But now with Jimmy Butler Thursday on crutches after a sprained ankle during the 107-95 loss to the Oklahoma City Thunder, Luol Deng in a walking boot after sitting out with a recurrence of his Achilles injury, Kirk Hinrich not quite in traction yet though out with worsening back problems, Taj Gibson playing through a right wrist injury in which he’s wrapping his arm like it’s being mummified after games and, of course, Derrick Rose out for the season with a knee injury, it seems like it may be time for the mosque, the church and the synagogue.

Noah was relentless with a season-high 23 points along with 12 rebounds.

Noah was relentless with a season-high 23 points along with 12 rebounds.

Noah’s a Jewish name, isn’t it?

“It’s part of it,” said Bulls coach Tom Thibodeau after the team’s 13th loss in the last 16 games to fall to 9-16. “I think that sometimes it goes against you.”

Thibodeau took a long pause as reporters waited.

“I don’t know what else to say,” he added finally.

Deng said he’ll be out until at least the Christmas Day game in Brooklyn next week and perhaps a game longer. Butler will get a full examination back in Chicago, though he also had pushed to get back with his turf toe injury on the same leg. Complicating that with a sprained ankle left him open to being out for a while. Thibodeau didn’t sound optimistic about Hinrich’s ongoing back problems talking before the game and his return remains unclear.

So the Bulls started Butler against league scoring leader Kevin Durant, who finished with the most casual 32 points you’ll see. Not long afterward, rookie Tony Snell playing 41 minutes had to take on Durant. D.J. Augustin, continuing to impress with strong play and 15 points and five assists, had to take on all-league star Russell Westbrook, who finished with 20 points and 10 assists, though was not a dominant factor.

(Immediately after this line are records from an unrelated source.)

import Summits.ResolutionOfSingularities.ResolutionOfSingularities.Theorems.ConeExit.Negative.Mirror
import Literature.AlgebraicGeometry.Resolution.PlaneGermBlowupCalculus
import HarnessLib

/-!
# `WildCones.ConeExit` (stmt-ResolutionOfSingularities-16883), line `critical-plane`: stub `stub_planeCriterion`

THE PLANE CRITERION FOR NON-ISOLATEDNESS (any `p`, `n`, `κ`). Let `R = κ⟦u₁, …, uₙ⟧`,
`jac p c' = (∂₁ a, …, ∂ₙ a) ⊆ R` the Jacobian ideal of the cleaned state `a = ser p c'`, and let
`φ = MvPowerSeries.subst a` be the substitution of `R` along the formal 2-plane
`u_m ↦ ĉ_m · X₀ + ℓ_m · X₁` into `S = K⟦X₀, X₁⟧` (`K` a field extension of `κ`). If the two
linear forms `λ = φ(u_j)`, `μ = φ(u_{j'})` are independent (`ĉ_j ℓ_{j'} - ĉ_{j'} ℓ_j ≠ 0`), if
`φ(∂_k a) = 0` for `k ≠ i` and if `g = φ(∂_i a)` is not a unit, then `R ⧸ jac` is NOT a finite
`κ`-module (the state is not isolated). This is the last step of `caseA_of` / `coneForcing_of` in
the line's skeleton.

Proof.
1. If `R ⧸ J` is module-finite over `κ` it is an Artinian ring, so a power of the maximal ideal of
   the local ring `R` lies in `J` (`IsLocalRing.exists_maximalIdeal_pow_le_of_isArtinianRing_quotient`);
   in particular `u_m ^ N ∈ J` for all `m` (`planeCrit_exists_X_pow_mem`).
2. `φ` is a ring map killing all generators of `jac` but `∂_i a ↦ g`, so `φ(jac) ⊆ (g)` and
   `λ ^ N, μ ^ N ∈ (g)`.
3. Undoing the two independent linear forms, `X₀, X₁ ∈ √(g)`, i.e. `g ∣ X₀ ^ M` and `g ∣ X₁ ^ M'`.
4. `X₀`, `X₁` are non-associated primes of `K⟦X₀, X₁⟧`
   (`Literature.AlgebraicGeometry.Resolution.PlaneGerm.prime_X`), so such a `g` is a unit
   (`planeCrit_isUnit_of_dvd_X_pow`) — contradicting `constantCoeff g = 0`.

Sources: the finiteness criterion for the Tjurina/Milnor algebra is folklore (e.g. Greuel–Lossen–
Shustin; Boubakri–Greuel–Markwig, §2 in positive characteristic). [cite: BoubakriGreuelMarkwig2010, §2]
-/

noncomputable section

-- single-problem summit: the doubled namespace component `ResolutionOfSingularities` is forced
set_option linter.dupNamespace false

open Summit.ResolutionOfSingularities.ResolutionOfSingularities.Theorems.ConeExit.Negative
  (clean bl ord dv tr step ser pd jac cone Linv dL)
open scoped BigOperators

namespace Summit.ResolutionOfSingularities.ResolutionOfSingularities.Theorems.WildConesConeExit

/-- POWERS OF THE VARIABLES: if `κ⟦X₁, …, Xₙ⟧ ⧸ J` is a finite `κ`-module then some power of every
variable lies in `J` (the quotient is Artinian, so a power of the maximal ideal of the local ring
`κ⟦X⟧` lies in `J`). Converse of `module_finite_quotient_of_X_pow_mem`. [folklore] -/
theorem planeCrit_exists_X_pow_mem {n : ℕ} {κ : Type} [Field κ]
    (J : Ideal (MvPowerSeries (Fin n) κ)) (hfin : Module.Finite κ (MvPowerSeries (Fin n) κ ⧸ J)) :
    ∃ N : ℕ, ∀ m : Fin n, (MvPowerSeries.X m : MvPowerSeries (Fin n) κ) ^ N ∈ J := by
  haveI : IsArtinianRing (MvPowerSeries (Fin n) κ ⧸ J) :=
    IsArtinianRing.of_finite κ (MvPowerSeries (Fin n) κ ⧸ J)
  obtain ⟨N, hN⟩ := IsLocalRing.exists_maximalIdeal_pow_le_of_isArtinianRing_quotient J
  refine ⟨N, fun m => hN (Ideal.pow_mem_pow ?_ N)⟩
  rw [IsLocalRing.mem_maximalIdeal, mem_nonunits_iff, MvPowerSeries.isUnit_iff_constantCoeff,
    MvPowerSeries.constantCoeff_X]
  exact not_isUnit_zero

/-- Distinct variables of `K⟦X₀, X₁⟧` do not divide each other. [folklore] -/
theorem planeCrit_not_X_dvd_X {K : Type} [Field K] {s t : Fin 2} (hst : s ≠ t) :
    ¬ (MvPowerSeries.X s : MvPowerSeries (Fin 2) K) ∣ MvPowerSeries.X t := by
  rw [MvPowerSeries.X_dvd_iff]
  intro h
  have h1 := h (Finsupp.single t 1) (by rw [Finsupp.single_apply, if_neg (Ne.symm hst)])
  rw [MvPowerSeries.coeff_index_single_self_X] at h1
  exact one_ne_zero h1

/-- THE TWO-VARIABLE FACT: in `K⟦X₀, X₁⟧` a common divisor of a power of `X₀` and a power of `X₁`
is a unit (`X₀` is prime and does not divide `X₁`). [folklore] -/
theorem planeCrit_isUnit_of_dvd_X_pow {K : Type} [Field K] {g : MvPowerSeries (Fin 2) K}
    {M M' : ℕ} (h0 : g ∣ MvPowerSeries.X 0 ^ M) (h1 : g ∣ MvPowerSeries.X 1 ^ M') : IsUnit g := by
  obtain ⟨h, hh⟩ := h0
  obtain ⟨i, j, b, c, -, hbc, hg, -⟩ :=
    mul_eq_mul_prime_pow (Literature.AlgebraicGeometry.Resolution.PlaneGerm.prime_X 0)
      (show g * h = 1 * MvPowerSeries.X 0 ^ M by rw [one_mul, hh])
  rcases Nat.eq_zero_or_pos i with hi | hi
  · rw [hg, hi, pow_zero, mul_one]
    exact IsUnit.of_mul_eq_one c hbc.symm
  · exfalso
    have hX0g : (MvPowerSeries.X 0 : MvPowerSeries (Fin 2) K) ∣ g := by
      rw [hg]
      exact (dvd_pow_self _ hi.ne').mul_left b
    exact planeCrit_not_X_dvd_X (K := K) (by decide : (0 : Fin 2) ≠ 1)
      ((Literature.AlgebraicGeometry.Resolution.PlaneGerm.prime_X 0).dvd_of_dvd_pow
        (hX0g.trans h1))

/-- **PLANE CRITERION FOR NON-ISOLATEDNESS** (any `p`, `n`, `κ`): if the Jacobian ideal of a state
dies, modulo one non-unit `g`, on a non-degenerate formal 2-plane, then the state is not isolated
(`κ⟦u⟧ ⧸ jac` is not a finite `κ`-module). [cite: BoubakriGreuelMarkwig2010, §2] -/
theorem stub_planeCriterion : ∀ (p n : ℕ) (κ : Type) [Field κ] (c' : (Fin n → ℕ) → κ) (i : Fin n) (K : Type) [Field K] [Algebra κ K] (ĉ ℓ : Fin n → K) (j j' : Fin n), ĉ j * ℓ j' - ĉ j' * ℓ j ≠ 0 → (∀ k : Fin n, k ≠ i → MvPowerSeries.subst (fun m : Fin n => MvPowerSeries.C (ĉ m) * MvPowerSeries.X (0 : Fin 2) + MvPowerSeries.C (ℓ m) * MvPowerSeries.X 1) (pd k (ser p c')) = 0) → MvPowerSeries.constantCoeff (MvPowerSeries.subst (fun m : Fin n => MvPowerSeries.C (ĉ m) * MvPowerSeries.X (0 : Fin 2) + MvPowerSeries.C (ℓ m) * MvPowerSeries.X 1) (pd i (ser p c'))) = 0 → ¬ Module.Finite κ (MvPowerSeries (Fin n) κ ⧸ jac p c') := by
  intro p n κ _ c' i K _ _ ĉ ℓ j j' hd hk hi hfin
  set a : Fin n → MvPowerSeries (Fin 2) K := fun m : Fin n =>
    MvPowerSeries.C (ĉ m) * MvPowerSeries.X (0 : Fin 2) + MvPowerSeries.C (ℓ m) * MvPowerSeries.X 1
  have ha0 : ∀ m, MvPowerSeries.constantCoeff (a m) = 0 := by
    intro m
    simp only [a, map_add, map_mul, MvPowerSeries.constantCoeff_C, MvPowerSeries.constantCoeff_X,
      mul_zero, add_zero]
  have ha : MvPowerSeries.HasSubst a := MvPowerSeries.hasSubst_of_constantCoeff_zero ha0
  -- (1) powers of the variables lie in the Jacobian ideal
  obtain ⟨N, hN⟩ := planeCrit_exists_X_pow_mem (jac p c') hfin
  -- (2) transport along the substitution algebra hom `φ`
  have hmap : Ideal.map (MvPowerSeries.substAlgHom ha) (jac p c') ≤
      Ideal.span {MvPowerSeries.subst a (pd i (ser p c'))} := by
    show Ideal.map (MvPowerSeries.substAlgHom ha) (Ideal.span (Set.range fun k => pd k (ser p c'))) ≤ _
    rw [Ideal.map_span, Ideal.span_le]
    rintro _ ⟨_, ⟨k, rfl⟩, rfl⟩
    rw [SetLike.mem_coe, MvPowerSeries.substAlgHom_apply]
    by_cases hki : k = i
    · subst hki
      exact Ideal.mem_span_singleton_self _
    · rw [hk k hki]
      exact Ideal.zero_mem _
  have hpow : ∀ m : Fin n, (a m) ^ N ∈ Ideal.span {MvPowerSeries.subst a (pd i (ser p c'))} := by
    intro m
    have h1 := Ideal.mem_map_of_mem (MvPowerSeries.substAlgHom ha) (hN m)
    rw [map_pow, MvPowerSeries.substAlgHom_apply, MvPowerSeries.subst_X ha] at h1
    exact hmap h1
  -- (3) undo the two independent linear forms: `X₀, X₁ ∈ √(g)`
  set I : Ideal (MvPowerSeries (Fin 2) K) := Ideal.span {MvPowerSeries.subst a (pd i (ser p c'))}
  have hlam : a j ∈ I.radical := ⟨N, hpow j⟩
  have hmu : a j' ∈ I.radical := ⟨N, hpow j'⟩
  have hX0 : MvPowerSeries.C (ĉ j * ℓ j' - ĉ j' * ℓ j) * (MvPowerSeries.X 0 : MvPowerSeries (Fin 2) K) =
      MvPowerSeries.C (ℓ j') * a j - MvPowerSeries.C (ℓ j) * a j' := by
    simp only [a, map_sub, map_mul]
    ring
  have hX1 : MvPowerSeries.C (ĉ j * ℓ j' - ĉ j' * ℓ j) * (MvPowerSeries.X 1 : MvPowerSeries (Fin 2) K) =
      MvPowerSeries.C (ĉ j) * a j' - MvPowerSeries.C (ĉ j') * a j := by
    simp only [a, map_sub, map_mul]
    ring
  have hunC : ∀ f : MvPowerSeries (Fin 2) K,
      MvPowerSeries.C (ĉ j * ℓ j' - ĉ j' * ℓ j) * f ∈ I.radical → f ∈ I.radical := by
    intro f hf
    have : f = MvPowerSeries.C (ĉ j * ℓ j' - ĉ j' * ℓ j)⁻¹ *
        (MvPowerSeries.C (ĉ j * ℓ j' - ĉ j' * ℓ j) * f) := by
      rw [← mul_assoc, ← map_mul, inv_mul_cancel₀ hd, map_one, one_mul]
    rw [this]
    exact Ideal.mul_mem_left _ _ hf
  have hrad0 : (MvPowerSeries.X 0 : MvPowerSeries (Fin 2) K) ∈ I.radical := by
    refine hunC _ ?_
    rw [hX0]
    exact sub_mem (Ideal.mul_mem_left _ _ hlam) (Ideal.mul_mem_left _ _ hmu)
  have hrad1 : (MvPowerSeries.X 1 : MvPowerSeries (Fin 2) K) ∈ I.radical := by
    refine hunC _ ?_
    rw [hX1]
    exact sub_mem (Ideal.mul_mem_left _ _ hmu) (Ideal.mul_mem_left _ _ hlam)
  obtain ⟨M, hM⟩ := hrad0
  obtain ⟨M', hM'⟩ := hrad1
  -- (4) the two-variable fact: `g` is a unit, contradicting `constantCoeff g = 0`
  have hunit : IsUnit (MvPowerSeries.subst a (pd i (ser p c'))) :=
    planeCrit_isUnit_of_dvd_X_pow (Ideal.mem_span_singleton.mp hM) (Ideal.mem_span_singleton.mp hM')
  rw [MvPowerSeries.isUnit_iff_constantCoeff, hi] at hunit
  exact not_isUnit_zero hunit

end Summit.ResolutionOfSingularities.ResolutionOfSingularities.Theorems.WildConesConeExit

end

But overall the Bulls played one of their better games Thursday on national TNT, fulsome in its passion if not its ultimate goal. This hasn’t been a team for moral victories. But the Bulls did show promise from some desultory efforts in recent weeks with crisper ball movement and bolder attacks at the basket that led to 39 free throws (making just 29) and 20 assists on 29 baskets.

“I don’t think we can do that,” Noah said of giving up or giving in to the circumstances. “I think we’re in a situation where we’re losing games, but we still represent the Chicago Bulls; we still represent Chicago. Chicago’s a city that deals with a lot of adversity. I think that we’re dealing with a lot of adversity. We just got to go out there and fight. That’s the nature of this city.”

Noah was relentless with a season-high 23 points along with 12 rebounds and Taj Gibson rebounded from some shaky efforts of late with 16 points and more of the powerful post moves that had been successful for him a few weeks back.

But it also was a product of a livelier Bulls game, a bit more pace, if perhaps not enough, sharper ball movement that led to the defense having to shift and leaving openings for Noah slashing to the rim and Thunder defenders off balance and committing fouls.

It was a welcome change from the stagnant ball and player movement of recent games, though still difficult to sustain given the number of injuries and the Bulls essentially down to a seven man rotation. And that was with Butler playing as Marquis Teague continued to struggle and played 12 minutes.

“I like what D.J. (Augustin) is bringing to the team,” said Thibodeau. “He got us quality shots at the basket. (Now) we got to find some other people and get them to step up. We’re shorthanded. Our margin of error is small. I liked that we made quick decisions. There we a lot of good things. But I didn’t like our defense in the last two games. We’re going to get that straightened out.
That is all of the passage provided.